I keep a real time open notebook in bioinformatics on openwetware and host my code on github. My subfield is Comparative Phylogenetic Methods, which uses phylogenies and morphological data to answer questions in macroevolution such as identifying adaptive radiations of diversity, adaptive landscapes and changes in selection regime. the day to day is a mix of theoretical methods development, implementation of these approaches into software which will eventually be distributed to empiricists and exploration of preliminary data.

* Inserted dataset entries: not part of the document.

import Summits.AtomisticToContinuum.Crystallization.Theorems.FreeSplittingCertificatesRadiusLadderStars
import Summits.AtomisticToContinuum.Crystallization.Theorems.FreeSplittingCertificatesRadiusLadderHalfRuleIff
import Summits.AtomisticToContinuum.Crystallization.Theorems.FreeSplittingCertificatesRadiusLadderStar392Data

/-!
# `FiniteRangeSplitting` (stmt-AtomisticToContinuum-12559): the non-centrosymmetric star `Star392` —
# `¬ RungAt δ R` for every `δ ≤ 93/100`, `R < 93/100`

Support file for crux r2 of route `FreeSplittingCertificates` (block-2b unit `b2b-freesplit-A`, gen 12).
VALUE = a kernel-checked certificate deciding instances of the crux — NOT summit progress.

`…RadiusLadderStars` refutes the small-radius rungs up to `δ = 23/25` with the lane's radially relaxed fcc star
`Star959` (an `O_h`-symmetric deep site; the relaxed-fcc family crosses the certified floor `B` at `δ ≈ 0.925`).
The tool `not_rungAt_of_deepSite` needs NO symmetry, and deeper sites exist WITHOUT a centre of symmetry: a
Frank–Kasper / Tammes-type first shell of MORE than twelve neighbours at distances `≈ 1.0–1.08` (all its faces
triangles), the second shell in its pockets, and a relaxed seam to a close-packed exterior.  Such a star gains
`≈ 0.08` in `Σ_{|p| ≤ 2} V` over relaxed fcc and loses most of it again beyond (tetrahedrally close-packed continuations
are `25–30 %` less dense under a hard minimum distance), netting `≈ 0.01–0.02` — enough to move the refuted range:

* `Star392.sep_conf`, `Star392.centre_half_sum` — the configuration (`392` grid points, data and `decide +kernel`
  certificates in `…RadiusLadderStar392Data*`) is `93/100`-separated and its centre has half pair-sum
  `≤ -1574956485/(2·10⁹) = -0.787478242 < B = -0.786477224`;
* `not_rungAt_93_100` — hence `¬ RungAt δ R` for all `δ ≤ 93/100`, `R < 93/100`; `radius_ge_93_100_of_feasible` — every
  witness `(R, Φ)` of the crux at a hard core `δ ≤ 93/100` reads patterns of radius `R ≥ 93/100`;
* `not_halfSumFeasible_of_le_93_100` / `not_feasible_halfRule_of_le_93_100` / `halfRule_threshold_bracket_93_100` —
  the deepest-site inequality and the half rule (`…RadiusLadderHalfRuleIff`, `…RadiusLadderHalfRule`) fail at every radius for
  every `δ ≤ 93/100`: the threshold bracket becomes `93/100 < δ_½ ≤ 4/3`.
-/

noncomputable section

namespace Summit.AtomisticToContinuum.Crystallization.Theorems.StrictSplittingRuleBirth

open scoped BigOperators Classical
open Literature.MathematicalPhysics.StatisticalMechanics

local notation "E3" => EuclideanSpace ℝ (Fin 3)

/-- ROW SOUNDNESS FOR THE FORMULA: `10⁹³ + 12·bOfF(n)·n⁶ ≤ 2·10⁵¹·n³` as soon as `10⁹³ ≤ 2·10⁵¹·n³`
(then `lennardJones_sqrt_le_of_row` applies). [folklore] -/
theorem row_of_bOfF {n : ℕ} (hn : 10 ^ 93 ≤ 2 * 10 ^ 51 * n ^ 3) :
    10 ^ 93 + 12 * bOfF n * n ^ 6 ≤ 2 * 10 ^ 51 * n ^ 3 := by
  have h := Nat.div_mul_le_self (2 * 10 ^ 51 * n ^ 3 - 10 ^ 93) (12 * n ^ 6)
  have e : 12 * bOfF n * n ^ 6 = (2 * 10 ^ 51 * n ^ 3 - 10 ^ 93) / (12 * n ^ 6) * (12 * n ^ 6) := by
    unfold bOfF
    ring
  rw [e]
  calc 10 ^ 93 + (2 * 10 ^ 51 * n ^ 3 - 10 ^ 93) / (12 * n ^ 6) * (12 * n ^ 6)
      ≤ 10 ^ 93 + (2 * 10 ^ 51 * n ^ 3 - 10 ^ 93) := Nat.add_le_add_left h _
    _ = 2 * 10 ^ 51 * n ^ 3 := Nat.add_sub_cancel' hn

/-- A grid-distance bound `(93/100)²·10¹⁴ ≤ isq a b` gives `93/100 ≤ dist`. [folklore] -/
theorem le_dist_pt_93_100 {a b : ℕ × ℕ × ℕ} (h : 86490000000000 ≤ isq a b) : 93 / 100 ≤ dist (pt a) (pt b) := by
  rw [dist_pt]
  apply Real.le_sqrt_of_sq_le
  rw [le_div_iff₀ (by positivity)]
  have h' : ((86490000000000 : ℕ) : ℝ) ≤ (isq a b : ℝ) := by exact_mod_cast h
  push_cast at h'
  nlinarith [h']

namespace Star392

/-- The configuration `x_k = pts[k] / 10⁷`. [folklore] -/
def conf (k : Fin pts.length) : E3 := pt pts[k.1]

/-- The centre index. [folklore] -/
def i0 : Fin pts.length := ⟨0, by simp [pts]⟩

/-- The configuration is `93/100`-separated. [folklore] -/
theorem sep_conf : Sep (93 / 100) conf := by
  intro i j hij
  have hp := List.pairwise_iff_getElem.mp pairwise_sep
  rcases lt_or_gt_of_ne (Fin.val_injective.ne hij) with h | h
  · exact le_dist_pt_93_100 (hp i.1 j.1 i.2 j.2 h)
  · rw [dist_comm]
    exact le_dist_pt_93_100 (hp j.1 i.1 j.2 i.2 h)

/-- Per-point energy bound at the centre (rows by formula, fed by the centre row of the separation certificate). [folklore] -/
theorem term_le {a : ℕ × ℕ × ℕ} (ha : a ∈ pts) :
    lennardJones (dist (pt ctr) (pt a)) ≤ -((bOfF (isq ctr a) : ℝ) / 10 ^ 9) := by
  rcases List.mem_cons.mp ha with rfl | ha'
  · have h1 : isq ctr ctr = 0 := by simp [isq, nd]
    have h2 : bOfF 0 = 0 := by simp [bOfF]
    rw [dist_self, h1, h2]
    norm_num [lennardJones]
  · have hD := ctr_row a ha'
    have hn : 0 < isq ctr a := lt_of_lt_of_le (by norm_num) hD
    have hrow : 10 ^ 93 ≤ 2 * 10 ^ 51 * isq ctr a ^ 3 :=
      calc (10 : ℕ) ^ 93 ≤ 2 * 10 ^ 51 * 86490000000000 ^ 3 := by norm_num
        _ ≤ 2 * 10 ^ 51 * isq ctr a ^ 3 := Nat.mul_le_mul_left _ (Nat.pow_le_pow_left hD 3)
    rw [dist_pt]
    exact lennardJones_sqrt_le_of_row hn (row_of_bOfF hrow)

/-- The centre half pair-sum is `≤ -1574956485 / (2·10⁹) = -0.7874782425` (`< B`, margin `1.00e-03`). [folklore] -/
theorem centre_half_sum :
    (∑ j ∈ Finset.univ.erase i0, lennardJones (dist (conf i0) (conf j))) / 2 ≤ -(1574956485 : ℝ) / (2 * 10 ^ 9) := by
  have h0 : lennardJones (dist (conf i0) (conf i0)) = 0 := by
    rw [dist_self]
    norm_num [lennardJones]
  rw [Finset.sum_erase Finset.univ (f := fun j => lennardJones (dist (conf i0) (conf j))) h0]
  have hle : ∑ j : Fin pts.length, lennardJones (dist (conf i0) (conf j)) ≤
      ∑ j : Fin pts.length, -((bOfF (isq ctr pts[j.1]) : ℝ) / 10 ^ 9) :=
    Finset.sum_le_sum fun j _ => term_le (List.getElem_mem j.2)
  have hsum : ∑ j : Fin pts.length, -((bOfF (isq ctr pts[j.1]) : ℝ) / 10 ^ 9) =
      -(((pts.map fun a => bOfF (isq ctr a)).sum : ℕ) : ℝ) / 10 ^ 9 := by
    rw [← Fin.sum_univ_fun_getElem, Nat.cast_sum, Finset.sum_neg_distrib, ← Finset.sum_div, neg_div]
  rw [hsum, sum_b] at hle
  push_cast at hle
  linarith

end Star392

/-- **Refuted rungs up to `93/100`, as a theorem** (non-centrosymmetric star `Star392`): for every hard core
`δ ≤ 93/100` and every pattern radius `R < 93/100` there is NO feasible pair-splitting rule.  Unconditional
(threshold = tree two-cone bound `B`). -/
theorem not_rungAt_93_100 : ∀ δ R : ℝ, δ ≤ 93 / 100 → R < 93 / 100 → ¬ RungAt δ R := by
  intro δ R hδ hR hrung
  have h : ¬ RungAt (93 / 100) R :=
    not_rungAt_of_deepSite (by norm_num) hR Star392.conf Star392.sep_conf Star392.i0
      (Star392.centre_half_sum.trans_lt (by unfold twoConeB; norm_num))
  exact h (rungAt_mono_sep hδ hrung)

/-- Read back on crux r2: every witness `(R, Φ)` of `FiniteRangeSplitting` at a hard core `δ ≤ 93/100` has pattern
radius `R ≥ 93/100`. -/
theorem radius_ge_93_100_of_feasible {δ R : ℝ} (hδ : δ ≤ 93 / 100) {Φ : E3 → Finset E3 → ℝ} (hr : IsRule Φ)
    (hf : Feasible δ R Φ) : 93 / 100 ≤ R :=
  not_lt.mp fun hR => not_rungAt_93_100 δ R hδ hR ⟨Φ, hr, hf⟩

/-- The deepest-site inequality (`…RadiusLadderHalfRuleIff`) fails at every hard core `δ ≤ 93/100`. -/
theorem not_halfSumFeasible_of_le_93_100 {δ : ℝ} (h : δ ≤ 93 / 100) : ¬ HalfSumFeasible δ :=
  not_halfSumFeasible_of_deepSite Star392.conf Star392.sep_conf Star392.i0
    (Star392.centre_half_sum.trans_lt (by unfold twoConeB; norm_num)) δ h

/-- Hence the half rule is infeasible at EVERY radius for every `δ ≤ 93/100`: the threshold bracket of
`…RadiusLadderHalfRule` becomes `93/100 < δ_½ ≤ 4/3`. -/
theorem not_feasible_halfRule_of_le_93_100 {δ : ℝ} (h : δ ≤ 93 / 100) (R : ℝ) : ¬ Feasible δ R halfRule :=
  fun hf => not_halfSumFeasible_of_le_93_100 h ((feasible_halfRule_iff δ R).1 hf)

/-- **Threshold bracket for the half rule, sharpened**: feasible at every radius for `δ ≥ 4/3`, infeasible at every radius
for `δ ≤ 93/100`. -/
theorem halfRule_threshold_bracket_93_100 :
    (∀ δ : ℝ, 4 / 3 ≤ δ → ∀ R : ℝ, Feasible δ R halfRule) ∧ (∀ δ : ℝ, δ ≤ 93 / 100 → ∀ R : ℝ, ¬ Feasible δ R halfRule) :=
  ⟨fun _ h R => (feasible_halfRule_iff _ R).2 (halfSumFeasible_of_four_thirds_le h), fun _ h R => not_feasible_halfRule_of_le_93_100 h R⟩

end Summit.AtomisticToContinuum.Crystallization.Theorems.StrictSplittingRuleBirth

end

While Github versioning, log, and branches provide an excellent platform for tracking, sharing and potentially collaborating on the day-to-day code development, the openwetware notebook helps me keep tack of bigger picture questions and a more accessible forum for collaborators. Wiki markup makes it easy to embed code snippets, equations, plots and links. I write daily entries reflecting the work I'm doing, meetings, outlines of manuscripts, etc.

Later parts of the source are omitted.